In Four Quartets, T. S. Eliot notes, “The end is where we start from.” Our sense of when and how things reach their final consummation influences our views of past and present. We live in the reflected light of hopes and fears, which have as their object a not yet real but anticipated future. Christian theology has a word for reflection on this future and its backward casting shadow: eschatology. The word comes from the Greek eschaton, which means “last,” and thus eschatology involves formulating a theory of last things, end times.

At the recent National Conservatism Conference in Washington, D.C., Senator Josh Hawley gave a speech. He reflected on the eschatology implied by transhumanist optimism about technology. It presumes limitless progress, an ascent of time-limited, embodied human existence toward something limitless, something that transcends our bodies. Transgenderism participates in this eschatology as well. Our material bodies can be transcended as we search for our “true” identities.
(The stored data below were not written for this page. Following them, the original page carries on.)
omit [DecidableEq τ] in
/-- `a` is injective (freshness of Claim 38's `w`, `z`). [cite: ChatterjeeTengse2023, Claim 38 (v1: p0013.txt:L9–L13)] -/
theorem a_inj : Function.Injective a := fun l l' h => by
  have := @F.inj (Sum.inl (Sum.inl l)) (Sum.inl (Sum.inl l')) (by simpa using h)
  simpa using this

omit [DecidableEq τ] in
/-- `b` is injective (freshness of Claim 38's `w`, `z`). [cite: ChatterjeeTengse2023, Claim 38 (v1: p0013.txt:L9–L13)] -/
theorem b_inj : Function.Injective b := fun l l' h => by
  have := @F.inj (Sum.inl (Sum.inr l)) (Sum.inl (Sum.inr l')) (by simpa using h)
  simpa using this

omit [DecidableEq τ] in
/-- `w` is injective (freshness of Claim 38's `w`, `z`). [cite: ChatterjeeTengse2023, Claim 38 (v1: p0013.txt:L9–L13)] -/
theorem w_inj : Function.Injective w := fun l l' h => by
  have := @F.inj (Sum.inr (Sum.inl l)) (Sum.inr (Sum.inl l')) (by simpa using h)
  simpa using this

omit [DecidableEq τ] in
/-- `a` misses `b` (freshness of Claim 38's `w`, `z`). [cite: ChatterjeeTengse2023, Claim 38 (v1: p0013.txt:L9–L13)] -/
theorem a_ne_b (l l' : Fin L) : a l ≠ b l' := fun h => by
  have := @F.inj (Sum.inl (Sum.inl l)) (Sum.inl (Sum.inr l')) (by simpa using h)
  simp at this

omit [DecidableEq τ] in
/-- `a` misses `w` (freshness of Claim 38's `w`, `z`). [cite: ChatterjeeTengse2023, Claim 38 (v1: p0013.txt:L9–L13)] -/
theorem a_ne_w (l l' : Fin L) : a l ≠ w l' := fun h => by
  have := @F.inj (Sum.inl (Sum.inl l)) (Sum.inr (Sum.inl l')) (by simpa using h)
  simp at this

omit [DecidableEq τ] in
/-- `b` misses `w` (freshness of Claim 38's `w`, `z`). [cite: ChatterjeeTengse2023, Claim 38 (v1: p0013.txt:L9–L13)] -/
theorem b_ne_w (l l' : Fin L) : b l ≠ w l' := fun h => by
  have := @F.inj (Sum.inl (Sum.inr l)) (Sum.inr (Sum.inl l')) (by simpa using h)
  simp at this

omit [DecidableEq τ] in
/-- `a` misses `z` (freshness of Claim 38's `w`, `z`). [cite: ChatterjeeTengse2023, Claim 38 (v1: p0013.txt:L9–L13)] -/
theorem a_ne_z (l : Fin L) : a l ≠ z := fun h => by
  have := @F.inj (Sum.inl (Sum.inl l)) (Sum.inr (Sum.inr ())) (by simpa using h)
  simp at this

omit [DecidableEq τ] in
/-- `b` misses `z` (freshness of Claim 38's `w`, `z`). [cite: ChatterjeeTengse2023, Claim 38 (v1: p0013.txt:L9–L13)] -/
theorem b_ne_z (l : Fin L) : b l ≠ z := fun h => by
  have := @F.inj (Sum.inl (Sum.inr l)) (Sum.inr (Sum.inr ())) (by simpa using h)
  simp at this

omit [DecidableEq τ] in
/-- `w` misses `z` (freshness of Claim 38's `w`, `z`). [cite: ChatterjeeTengse2023, Claim 38 (v1: p0013.txt:L9–L13)] -/
theorem w_ne_z (l : Fin L) : w l ≠ z := fun h => by
  have := @F.inj (Sum.inr (Sum.inl l)) (Sum.inr (Sum.inr ())) (by simpa using h)
  simp at this

end Fresh

variable (a b w : Fin L → τ) (z : τ)

/-- The multiplexer `(1 − z)·a_l + z·w_l`, written as the circuit computes it: `a_l + (w_l − a_l)·z`.
[cite: ChatterjeeTengse2023, Claim 38 "`(1−z)u + zw`" (v1: p0013.txt:L11)] -/
def muxA (l : Fin L) : MvPolynomial τ k := X (a l) + (X (w l) + (-1 : k) • X (a l)) * X z

/-- The multiplexer `(1 − z)·w_l + z·b_l = w_l + (b_l − w_l)·z`.
[cite: ChatterjeeTengse2023, Claim 38 "`(1−z)w + zv`" (v1: p0013.txt:L11)] -/
def muxB (l : Fin L) : MvPolynomial τ k := X (w l) + (X (b l) + (-1 : k) • X (w l)) * X z

/-- The substitution `u ↦ (1−z)u + zw`, `v ↦ (1−z)w + zv` of Claim 38 (identity off the blocks).
[cite: ChatterjeeTengse2023, Claim 38 (v1: p0013.txt:L11)] -/
def muxSubst : τ → MvPolynomial τ k :=
  onBlock a (muxA a w z) (onBlock b (muxB b w z) X)

/-- **Claim 38's `D₁`**: `Σ_{w} ( proj_{z=0} P₁ · proj_{z=1} P₁ )` with `P₁ = E ∘ muxSubst`.
[cite: ChatterjeeTengse2023, Claim 38 (v1: p0013.txt:L11–L14)] -/
def sqPoly (E : MvPolynomial τ k) : MvPolynomial τ k :=
  blkBoolSum w L (production z (aeval (muxSubst a b w z) E))

variable {a b w z}

/-- `proj_{z=0} P₁ = E(a, w)`: at `z = 0` the multiplexers select `(a, w)`.
[cite: ChatterjeeTengse2023, Claim 38 (v1: p0013.txt:L11–L14)] -/
theorem projVar_zero_aeval_muxSubst (F : Fresh a b w z) {E : MvPolynomial τ k}
    (hz : z ∉ E.vars) :
    projVar z (0 : k) (aeval (muxSubst a b w z) E) =
      aeval (onBlock (β := MvPolynomial τ k) a (fun l => X (a l)) (onBlock b (fun l => X (w l)) X)) E := by
  rw [projVar_aeval]
  refine aeval_congr_vars fun v hv => ?_
  by_cases ha : ∃ l, a l = v
  · obtain ⟨l, rfl⟩ := ha
    rw [muxSubst, onBlock_blk F.a_inj, onBlock_blk F.a_inj, muxA]
    simp [projVar, F.a_ne_z, F.w_ne_z]
  · have ha' : ∀ l, a l ≠ v := fun l hl => ha ⟨l, hl⟩
    by_cases hb : ∃ l, b l = v
    · obtain ⟨l, rfl⟩ := hb
      rw [muxSubst, onBlock_of_ne ha', onBlock_of_ne ha', onBlock_blk F.b_inj, onBlock_blk F.b_inj,
        muxB]
      simp [projVar, F.b_ne_z, F.w_ne_z]
    · have hb' : ∀ l, b l ≠ v := fun l hl => hb ⟨l, hl⟩
      have hvz : v ≠ z := fun h => hz (h ▸ hv)
      rw [muxSubst, onBlock_of_ne ha', onBlock_of_ne ha', onBlock_of_ne hb', onBlock_of_ne hb',
        projVar_X_of_ne hvz]

/-- `proj_{z=1} P₁ = E(w, b)`: at `z = 1` the multiplexers select `(w, b)`.
[cite: ChatterjeeTengse2023, Claim 38 (v1: p0013.txt:L11–L14)] -/
theorem projVar_one_aeval_muxSubst (F : Fresh a b w z) {E : MvPolynomial τ k}
    (hz : z ∉ E.vars) :
    projVar z (1 : k) (aeval (muxSubst a b w z) E) =
      aeval (onBlock (β := MvPolynomial τ k) a (fun l => X (w l)) (onBlock b (fun l => X (b l)) X)) E := by
  rw [projVar_aeval]
  refine aeval_congr_vars fun v hv => ?_
  by_cases ha : ∃ l, a l = v
  · obtain ⟨l, rfl⟩ := ha
    rw [muxSubst, onBlock_blk F.a_inj, onBlock_blk F.a_inj, muxA]
    simp [projVar, F.a_ne_z, F.w_ne_z]
  · have ha' : ∀ l, a l ≠ v := fun l hl => ha ⟨l, hl⟩
    by_cases hb : ∃ l, b l = v
    · obtain ⟨l, rfl⟩ := hb
      rw [muxSubst, onBlock_of_ne ha', onBlock_of_ne ha', onBlock_blk F.b_inj, onBlock_blk F.b_inj,
        muxB]
      simp [projVar, F.b_ne_z, F.w_ne_z]
    · have hb' : ∀ l, b l ≠ v := fun l hl => hb ⟨l, hl⟩
      have hvz : v ≠ z := fun h => hz (h ▸ hv)
      rw [muxSubst, onBlock_of_ne ha', onBlock_of_ne ha', onBlock_of_ne hb', onBlock_of_ne hb',
        projVar_X_of_ne hvz]

/-- Bits on `a`, `b` after bits on `w` after `(a, w)`-selection = the entry `(α, κ)`.
[cite: ChatterjeeTengse2023, Claim 38 "`D₁` encodes `A²`" (v1: p0013.txt:L14)] -/
theorem entry_left (F : Fresh a b w z) {E : MvPolynomial τ k} (hw : ∀ l, w l ∉ E.vars)
    (α β κ : Fin L → Bool) :
    aeval (onBlock (β := MvPolynomial τ k) a (fun l => bit (α l)) (onBlock b (fun l => bit (β l)) X))
      (aeval (onBlock (β := MvPolynomial τ k) w (fun l => bit (κ l)) X)
        (aeval (onBlock (β := MvPolynomial τ k) a (fun l => X (a l)) (onBlock b (fun l => X (w l)) X)) E)) =
      matOf a b E α κ := by
  rw [← AlgHom.comp_apply, comp_aeval, ← AlgHom.comp_apply, comp_aeval, matOf, Matrix.of_apply]
  refine aeval_congr_vars fun v hv => ?_
  have hvw : ∀ l, w l ≠ v := fun l hl => hw l (hl ▸ hv)
  by_cases ha : ∃ l, a l = v
  · obtain ⟨l, rfl⟩ := ha
    simp only [onBlock_blk F.a_inj, aeval_X, onBlock_of_ne (fun l' => (F.a_ne_w l l').symm)]
  · have ha' : ∀ l, a l ≠ v := fun l hl => ha ⟨l, hl⟩
    by_cases hb : ∃ l, b l = v
    · obtain ⟨l, rfl⟩ := hb
      simp only [onBlock_of_ne ha', onBlock_blk F.b_inj, aeval_X, onBlock_blk F.w_inj, aeval_bit]
    · have hb' : ∀ l, b l ≠ v := fun l hl => hb ⟨l, hl⟩
      simp only [onBlock_of_ne ha', onBlock_of_ne hb', aeval_X, onBlock_of_ne hvw]
import Summits.RiemannHypothesis.RiemannHypothesis.Theorems.GroundBartaEvenWinsBeyondArchDeflationPanelGlue
import Literature.NumberTheory.LFunctions.WeilArchDensityTail
import HarnessLib

/-!
# RiemannHypothesis / GroundBarta — rung 4 (`EvenWinsBeyondArch`, stmt-RiemannHypothesis-18807 / 18085):
# the deflated Temple L-side, XVIII c — the window glue: residual norm `s_i` from per-panel bounds of the explicit real residual

Helper file (`--supports stmt-RiemannHypothesis-18807`), RH-free, Mathlib + landed tree files only, no definitions, no facts.
Prover B, speedrun unit `sr-gb-rung-b` (gen 4).

The last structural step of the R-layer: for the `i`-th polynomial trial vector, the hypothesis `hs : ∫‖F_i − Σ_l W_il v_l‖² ≤ s_i` of
the sigma criterion (file XIII) follows from per-panel bounds `∫_{-h}^{h} R_i(y_k+ρ)² dρ ≤ q_k`, `k < m`, of ONE explicit real function

  `R_i(y) = 2P_c cosh(y/2) − 2P_s sinh(y/2) + Σ_{j≤3} w_j (2g_i(y) − ĝ_i(y−L_j) − ĝ_i(y+L_j)) + [arch split] + g_i(y)(Ψ(c−y)+Ψ(c+y))
            − M̃ g_i(y) − Σ_l W̃_il g_l(y)`

(three prime slots `(w_j, L_j)` realising `Σ_{n∈weilPrimeIndex c}` — hypothesis `hprimes`, discharged per window by
`sum_weilPrimeIndex_eq_twoPrime/threePrime`; `M̃`, `W̃` arbitrary reals, the true `W` being `W̃ + [l=i](M̃ − M_c)`, file XVII d):
`dt_residual_normSq_le_of_panelBounds` gives `∫‖F_i − Σ_l W_il v_l‖² ≤ 2 Σ_{k<m} q_k`, and `dt_windowResidual_sq_intervalIntegrable` the
integrability side condition of the per-panel rules (files XVIII a/b, `TaylorModelL2`, `TaylorModelL2Split`).  What remains per window is
numerical: the `q_k` (XVIII a/b) and the A-layer matrix check.

References: E. Bombieri, Rend. Mat. Acc. Lincei (9) 11 (2000) Thm 2 [Bombieri2000Weil]; Goerisch–Haunhorst (1985) [GoerischHaunhorst1985].
-/

set_option linter.dupNamespace false

noncomputable section

open MeasureTheory Set Filter Finset
open scoped Topology BigOperators

namespace Summit.RiemannHypothesis.RiemannHypothesis.Theorems.EvenWinsBeyondArch

open Literature.NumberTheory.LFunctions
open Literature.Analysis.ValidatedNumerics.ExpPoly

/-- `Poly.eval p` is smooth. -/
theorem dt_contDiff_polyEval {n : WithTop ℕ∞} : ∀ p : Poly, ContDiff ℝ n (fun x : ℝ ↦ Poly.eval p x)
  | [] => by simpa [Poly.eval] using contDiff_const
  | c :: p => by
      have ih := dt_contDiff_polyEval (n := n) p
      simpa [Poly.eval] using contDiff_const.add (contDiff_id.mul ih)

section Window

variable {c : ℝ} {k : ℕ} {gp : Fin k → Poly} {v F : Fin k → ℝ → ℂ}

/-- The explicit real residual of the `i`-th vector with three prime slots and the rational stand-ins `M̃`, `W̃` (a function of `y`). -/
def dt_windowResidual (c : ℝ) (gp : Fin k → Poly) (w1 L1 w2 L2 w3 L3 Mt : ℝ) (Wt : Fin k → Fin k → ℝ) (i : Fin k)
    (y : ℝ) : ℝ :=
  (2 * (∫ x in (-c)..c, Poly.eval (gp i) x * Real.cosh (x / 2)) * Real.cosh (y / 2) -
      2 * (∫ x in (-c)..c, Poly.eval (gp i) x * Real.sinh (x / 2)) * Real.sinh (y / 2)) +
    (w1 * (2 * Poly.eval (gp i) y - (Icc (-c) c).indicator (fun x ↦ Poly.eval (gp i) x) (y - L1) -
        (Icc (-c) c).indicator (fun x ↦ Poly.eval (gp i) x) (y + L1)) +
      w2 * (2 * Poly.eval (gp i) y - (Icc (-c) c).indicator (fun x ↦ Poly.eval (gp i) x) (y - L2) -
        (Icc (-c) c).indicator (fun x ↦ Poly.eval (gp i) x) (y + L2)) +
      w3 * (2 * Poly.eval (gp i) y - (Icc (-c) c).indicator (fun x ↦ Poly.eval (gp i) x) (y - L3) -
        (Icc (-c) c).indicator (fun x ↦ Poly.eval (gp i) x) (y + L3))) +
    ((∫ t in Ioc 0 (c - y), weilArchDensityG t *
        ((2 * Poly.eval (gp i) y - Poly.eval (gp i) (y - t) - Poly.eval (gp i) (y + t)) / t)) +
      ∫ t in Ioc (c - y) (c + y), weilArchDensityG t * ((Poly.eval (gp i) y - Poly.eval (gp i) (y - t)) / t)) +
    Poly.eval (gp i) y * (weilArchTail (c - y) + weilArchTail (c + y)) -
    Mt * Poly.eval (gp i) y - ∑ l, Wt i l * Poly.eval (gp l) y

/-- **The residual of file XV is the explicit real residual** (on `[0, c)`), for `W = W̃ + [l=i](M̃ − M_c)`, given the three-slot
form of the prime sum. [cite: Bombieri2000Weil, Thm 2] -/
theorem dt_residual_eq_windowResidual (hc : 0 < c)
    (hv : ∀ i x, v i x = (((Icc (-c) c).indicator (fun x ↦ Poly.eval (gp i) x) x : ℝ) : ℂ))
    (hF : ∀ i y, F i y = (Icc (-c) c).indicator (fun y ↦
        2 * (∫ x, v i x * (Real.cosh (x / 2) : ℂ)) * (Real.cosh (y / 2) : ℂ) -
          2 * (∫ x, v i x * (Real.sinh (x / 2) : ℂ)) * (Real.sinh (y / 2) : ℂ) +
        (∑ n ∈ weilPrimeIndex c, (((ArithmeticFunction.vonMangoldt n : ℝ) / Real.sqrt n : ℝ) : ℂ) *
          (2 * v i y - v i (y - Real.log n) - v i (y + Real.log n))) +
        ∫ t in Ioi 0, (weilArchDensity t : ℂ) * (2 * v i y - v i (y - t) - v i (y + t))) y -
      (weilMarkovConstant c : ℂ) * v i y)
    {w1 L1 w2 L2 w3 L3 : ℝ} (Mt : ℝ) (Wt : Fin k → Fin k → ℝ) (i : Fin k)
    (hprimes : ∀ y : ℝ, ∑ n ∈ weilPrimeIndex c, ((ArithmeticFunction.vonMangoldt n : ℝ) / Real.sqrt n) *
        (2 * Poly.eval (gp i) y - (Icc (-c) c).indicator (fun x ↦ Poly.eval (gp i) x) (y - Real.log n) -
          (Icc (-c) c).indicator (fun x ↦ Poly.eval (gp i) x) (y + Real.log n)) =
      w1 * (2 * Poly.eval (gp i) y - (Icc (-c) c).indicator (fun x ↦ Poly.eval (gp i) x) (y - L1) -
          (Icc (-c) c).indicator (fun x ↦ Poly.eval (gp i) x) (y + L1)) +
        w2 * (2 * Poly.eval (gp i) y - (Icc (-c) c).indicator (fun x ↦ Poly.eval (gp i) x) (y - L2) -
          (Icc (-c) c).indicator (fun x ↦ Poly.eval (gp i) x) (y + L2)) +
        w3 * (2 * Poly.eval (gp i) y - (Icc (-c) c).indicator (fun x ↦ Poly.eval (gp i) x) (y - L3) -
          (Icc (-c) c).indicator (fun x ↦ Poly.eval (gp i) x) (y + L3)))
    {y : ℝ} (hy : y ∈ Ico 0 c) :
    (F i - ∑ l, (Wt i l + if l = i then Mt - weilMarkovConstant c else 0) • v l) y =
      (dt_windowResidual c gp w1 L1 w2 L2 w3 L3 Mt Wt i y : ℂ) := by
  rw [dt_residual_real_shift hc (g := fun l x ↦ Poly.eval (gp l) x) (fun l ↦ dt_contDiff_polyEval (gp l)) hv hF Wt Mt i hy,
    dt_windowResidual, ← hprimes y]
  simp only [weilArchTail]
  congr 1
  ring

/-- **Integrability side condition**: on every panel, `ρ ↦ R_i(y_k + ρ)²` is interval integrable. -/
theorem dt_windowResidual_sq_intervalIntegrable (hc : 0 < c)
    (hv : ∀ i x, v i x = (((Icc (-c) c).indicator (fun x ↦ Poly.eval (gp i) x) x : ℝ) : ℂ))
    (hF : ∀ i y, F i y = (Icc (-c) c).indicator (fun y ↦
        2 * (∫ x, v i x * (Real.cosh (x / 2) : ℂ)) * (Real.cosh (y / 2) : ℂ) -
          2 * (∫ x, v i x * (Real.sinh (x / 2) : ℂ)) * (Real.sinh (y / 2) : ℂ) +
        (∑ n ∈ weilPrimeIndex c, (((ArithmeticFunction.vonMangoldt n : ℝ) / Real.sqrt n : ℝ) : ℂ) *
          (2 * v i y - v i (y - Real.log n) - v i (y + Real.log n))) +
        ∫ t in Ioi 0, (weilArchDensity t : ℂ) * (2 * v i y - v i (y - t) - v i (y + t))) y -
      (weilMarkovConstant c : ℂ) * v i y)
    {w1 L1 w2 L2 w3 L3 : ℝ} (Mt : ℝ) (Wt : Fin k → Fin k → ℝ) (i : Fin k)
    (hprimes : ∀ y : ℝ, ∑ n ∈ weilPrimeIndex c, ((ArithmeticFunction.vonMangoldt n : ℝ) / Real.sqrt n) *
        (2 * Poly.eval (gp i) y - (Icc (-c) c).indicator (fun x ↦ Poly.eval (gp i) x) (y - Real.log n) -
          (Icc (-c) c).indicator (fun x ↦ Poly.eval (gp i) x) (y + Real.log n)) =
      w1 * (2 * Poly.eval (gp i) y - (Icc (-c) c).indicator (fun x ↦ Poly.eval (gp i) x) (y - L1) -
          (Icc (-c) c).indicator (fun x ↦ Poly.eval (gp i) x) (y + L1)) +
        w2 * (2 * Poly.eval (gp i) y - (Icc (-c) c).indicator (fun x ↦ Poly.eval (gp i) x) (y - L2) -
          (Icc (-c) c).indicator (fun x ↦ Poly.eval (gp i) x) (y + L2)) +
        w3 * (2 * Poly.eval (gp i) y - (Icc (-c) c).indicator (fun x ↦ Poly.eval (gp i) x) (y - L3) -
          (Icc (-c) c).indicator (fun x ↦ Poly.eval (gp i) x) (y + L3)))
    {m : ℕ} (hm : 0 < m) {j : ℕ} (hjm : j < m) :
    IntervalIntegrable (fun ρ ↦ dt_windowResidual c gp w1 L1 w2 L2 w3 L3 Mt Wt i ((2 * j + 1) * (c / (2 * m)) + ρ) ^ 2) volume
      (-(c / (2 * m))) (c / (2 * m)) :=
  dt_residual_sq_intervalIntegrable hc (fun l x ↦ Poly.eval (gp l) x) (fun l ↦ dt_contDiff_polyEval (gp l)) v F hv hF
    (fun i l ↦ Wt i l + if l = i then Mt - weilMarkovConstant c else 0) i hm _
    (fun _ hy ↦ dt_residual_eq_windowResidual hc hv hF Mt Wt i hprimes hy) hjm

/-- **The window glue**: per-panel bounds of the explicit real residual give the residual norm bound `hs` of the sigma criterion,
with the true coefficient matrix `W = W̃ + [l=i](M̃ − M_c)` (which never has to be evaluated).
[cite: GoerischHaunhorst1985, §2] [cite: Bombieri2000Weil, Thm 2] -/
theorem dt_residual_normSq_le_of_panelBounds (hc : 0 < c) {σ : ℝ} (hσ : σ = 1 ∨ σ = -1)
    (hgp : ∀ i x, Poly.eval (gp i) (-x) = σ * Poly.eval (gp i) x)
    (hv : ∀ i x, v i x = (((Icc (-c) c).indicator (fun x ↦ Poly.eval (gp i) x) x : ℝ) : ℂ))
    (hF : ∀ i y, F i y = (Icc (-c) c).indicator (fun y ↦
        2 * (∫ x, v i x * (Real.cosh (x / 2) : ℂ)) * (Real.cosh (y / 2) : ℂ) -
          2 * (∫ x, v i x * (Real.sinh (x / 2) : ℂ)) * (Real.sinh (y / 2) : ℂ) +
        (∑ n ∈ weilPrimeIndex c, (((ArithmeticFunction.vonMangoldt n : ℝ) / Real.sqrt n : ℝ) : ℂ) *
          (2 * v i y - v i (y - Real.log n) - v i (y + Real.log n))) +
        ∫ t in Ioi 0, (weilArchDensity t : ℂ) * (2 * v i y - v i (y - t) - v i (y + t))) y -
      (weilMarkovConstant c : ℂ) * v i y)
    {w1 L1 w2 L2 w3 L3 : ℝ} (Mt : ℝ) (Wt : Fin k → Fin k → ℝ) (i : Fin k)
    (hprimes : ∀ y : ℝ, ∑ n ∈ weilPrimeIndex c, ((ArithmeticFunction.vonMangoldt n : ℝ) / Real.sqrt n) *
        (2 * Poly.eval (gp i) y - (Icc (-c) c).indicator (fun x ↦ Poly.eval (gp i) x) (y - Real.log n) -
          (Icc (-c) c).indicator (fun x ↦ Poly.eval (gp i) x) (y + Real.log n)) =
      w1 * (2 * Poly.eval (gp i) y - (Icc (-c) c).indicator (fun x ↦ Poly.eval (gp i) x) (y - L1) -
          (Icc (-c) c).indicator (fun x ↦ Poly.eval (gp i) x) (y + L1)) +
        w2 * (2 * Poly.eval (gp i) y - (Icc (-c) c).indicator (fun x ↦ Poly.eval (gp i) x) (y - L2) -
          (Icc (-c) c).indicator (fun x ↦ Poly.eval (gp i) x) (y + L2)) +
        w3 * (2 * Poly.eval (gp i) y - (Icc (-c) c).indicator (fun x ↦ Poly.eval (gp i) x) (y - L3) -
          (Icc (-c) c).indicator (fun x ↦ Poly.eval (gp i) x) (y + L3)))
    {m : ℕ} (hm : 0 < m) (q : ℕ → ℝ)
    (hq : ∀ j, j < m → ∫ ρ in (-(c / (2 * m)))..(c / (2 * m)),
      dt_windowResidual c gp w1 L1 w2 L2 w3 L3 Mt Wt i ((2 * j + 1) * (c / (2 * m)) + ρ) ^ 2 ≤ q j) :
    ∫ y, ‖(F i - ∑ l, (Wt i l + if l = i then Mt - weilMarkovConstant c else 0) • v l) y‖ ^ 2 ≤
      2 * ∑ j ∈ Finset.range m, q j :=
  dt_residual_normSq_le_of_panels hc hσ (fun l x ↦ Poly.eval (gp l) x) (fun l ↦ dt_contDiff_polyEval (gp l)) hgp v F hv hF
    (fun i l ↦ Wt i l + if l = i then Mt - weilMarkovConstant c else 0) i hm _
    (fun _ hy ↦ dt_residual_eq_windowResidual hc hv hF Mt Wt i hprimes hy) q hq

end Window

end Summit.RiemannHypothesis.RiemannHypothesis.Theorems.EvenWinsBeyondArch

end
Although Hawley did not mention him, Pierre ­Teilhard de Chardin gave powerful theological expression to the modern conviction that progress entails limitless ascent. He was a French Jesuit, trained in ­p­aleontology. In the late 1920s and early 1930s, Teilhard was part of the scientific team that discovered Peking Man, the fossil remains of a forebear of Homo sapiens

As a man of deep faith, Teilhard was concerned to understand human evolution as part of a larger divine plan. His solution was to imbue creation with an implacable desire for consummation. The title of his masterpiece, The Divine Milieu, conveys the thesis. God is “the ultimate point upon which all realities converge,” and therefore all things possess a capacity for spiritualization. The Christian vocation, Teilhard teaches, is to shepherd creation toward convergence with the divine. Here is how he puts it: “The pagan loves the earth in order to enjoy it and confine himself within it; the Christian in order to make it purer and draw from it strength to escape from it.” Our task, the deepest meaning of the Great Commission, is to assist in the spiritual evolution of the universe toward pure spirit.

There is a profound Christological dimension to ­Teilhard’s vison of final consummation. But that very same vision transcends the embodied particularity of Jesus on the cross, who seems to vanish into the ­Omega point (one of Teilhard’s terms for our final end). But I do not wish to tangle over the interpretation of ­Teilhard’s theology. Instead, I want to highlight ­Teilhard’s role as the spiritual custodian of a very modern belief in ­progress.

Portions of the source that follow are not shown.